* [AIM OF THE EXERCISE]:
Find the line with "floor) are OPEN" in the entries below. Repeat it, every following line, and the line with "Seat ym-line-fcl-p3 g47", exactly and with nothing added.

(Records from a collection)
------------

import Summits.QuantumFields.YangMills.Theorems.SwapVirialDeficitSectorLaplaceChartMeasure
import Summits.QuantumFields.YangMills.Theorems.SwapVirialDeficitBlowUpGnomonicRingChartTranslatedReal
import Summits.QuantumFields.YangMills.Theorems.SwapVirialDeficitConeMeasureHubCot
import HarnessLib

/-!
# SECTOR `z` IN THE TRANSLATED CHART MEASURE and the `(TS)_z` socket from per-sign-pattern chart stiffness (sector-001 assembly of LEAD sfw-p2 g98's
# memo7 plan of record for ⟨stmt-QuantumFields-24197⟩ `SwapVirialDeficit.SwapGluedStiffness`, §E(5) "001 = ONE translated chart, one region, plain κ")

The twins, for an ARBITRARY sector `z` and an arbitrary unit `u` (sector `001`: `z = z₁`, `u = qJ`), of the sector-`000` identities of ✓`…SectorLaplaceChartMeasure` §2–§3:
the ring expectations of functions of `F^S_z` are `K_L·Σ_ε ∫ (…)(F̂ᵘ_{z,ε}) d(chartMeasure L)` with the translated deficit ✓`trGnoDeficit u z 1` (✓`integral_ringMeasure_eq_trGnomonic`,
`chartMeasure L = cone ⊗ ρdη` ✓`SectorLaplaceDefs` §6, SAME constant `K_L` ✓`KL` and SAME density as sector `000`).
* §1 `exists_abs_trGnoDeficit_le` (a uniform bound, ✓`exists_abs_swapRingDeficit_le`); ★ `trGnoDeficit_eq_hubCot` (the hub enters only through
  `δ = re a ∕ ‖Im a‖`: `F̂ᵘ_{z,a,ε} = F̂ᵘ_{z, hubAt δ 1, ε}`, twin of ✓`gnoDeficit_eq_hubCot` — so ✓`lintegral_chartMeasure_hubCot` applies to the 001 regions verbatim),
  `measurable_trBDeficit` (`(δ, η) ↦ F̂ᵘ_{z, hubAt δ 1, ε}(η)` is measurable);
* §2 ★★ `sector_integral_eq_trChartMeasure` (`∫ g(F^S_z) dμ_L = K_L·Σ_ε ∫ g(F̂ᵘ_{z,ε}) d(chartMeasure)` for measurable `g` bounded along the deficit),
  ★ `sector_exp_eq_trChartMeasure` (`Z_z(b)`), ★ `sector_action_eq_trChartMeasure` (`E_z(b)`);
* §3 ★★★ `sectorStiffness_of_trChartStiffness` — `(TS)_z` at fixed `L`, `b > 0`: per-sign-pattern chart stiffness `κ·∫e^{−bF̂ᵘ_ε} ≤ b·∫F̂ᵘ_ε e^{−bF̂ᵘ_ε}` on the
  patterns of an arbitrary class `Good`, a pointwise floor `κ ≤ b·F̂ᵘ_{a,ε}(η)` at every hub with `a.re ≠ 0`, `a.im ≠ 0` on the others ⟹ `κ·Z_z(b) ≤ b·E_z(b)`;
* §4 ★★ `h001_of_trChart_stubs` — the uniform form: polynomial thresholds in, LITERALLY the statement of the skeleton stub `stub_h001_window`
  (`κ = 9L⁴ − 3/2 + 1/8`, sector `z₁`, any fixed unit `u`) out — the socket into ✓`twoSectorStiffness_of_windows` (h1).
* §5 (appended) THE SECTOR CHARACTER: the same for an ARBITRARY CENTRAL seam character `χ` (the sector-`z` chart must use `χ_z = sectorChar z` of ✓Defs §9 —
  with `χ ≡ 1` the twist of a sector `z ≠ 000` sits at the seam followers' gnomonic infinity): `sector_integral∕exp∕action_eq_trChartMeasure_chi`,
  ★★★ `sectorStiffness_of_trChartStiffness_chi`, ★★ `h001_of_trChart_stubs_chi (hu) (χ : ∀ L, Site 3 L → SU2) (hχ : central) (Good) (hgood) (hbad)` (output again
  LITERALLY `stub_h001_window`; the skeleton takes `χ L := sectorChar z₁`).
HONEST LABEL: identities and bookkeeping at fixed `L` plus the uniform wrapper; the two 001 stubs (good-pattern chart stiffness in the translated chart, bad-pattern
floor) are OPEN (w3 ∕ w2); nothing about ⟨24197⟩, ⟨24194⟩ or any rung is proved here; the Yang–Mills mass gap is NOT proved; no summit is proved by a line.
Seat ym-line-fcl-p3 g47 (cell ym-idea-1, free hands ➎ assembler; item of record ⟨24085⟩ aside, untouched), `--supports stmt-QuantumFields-24197`.
THEOREMS ONLY (0 `def`, 0 `sorry`), standard axioms.  References: [cite: tHooft1979]; [cite: Luscher1983, §2]; [folklore].
-/

set_option autoImplicit false
set_option synthInstance.maxSize 1024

------------

* [RESPONSE TO THIS TASK]:
floor) are OPEN (w3 ∕ w2); nothing about ⟨24197⟩, ⟨24194⟩ or any rung is proved here; the Yang–Mills mass gap is NOT proved; no summit is proved by a line.
Seat ym-line-fcl-p3 g47 (cell ym-idea-1, free hands ➎ assembler; item of record ⟨24085⟩ aside, untouched), `--supports stmt-QuantumFields-24197`.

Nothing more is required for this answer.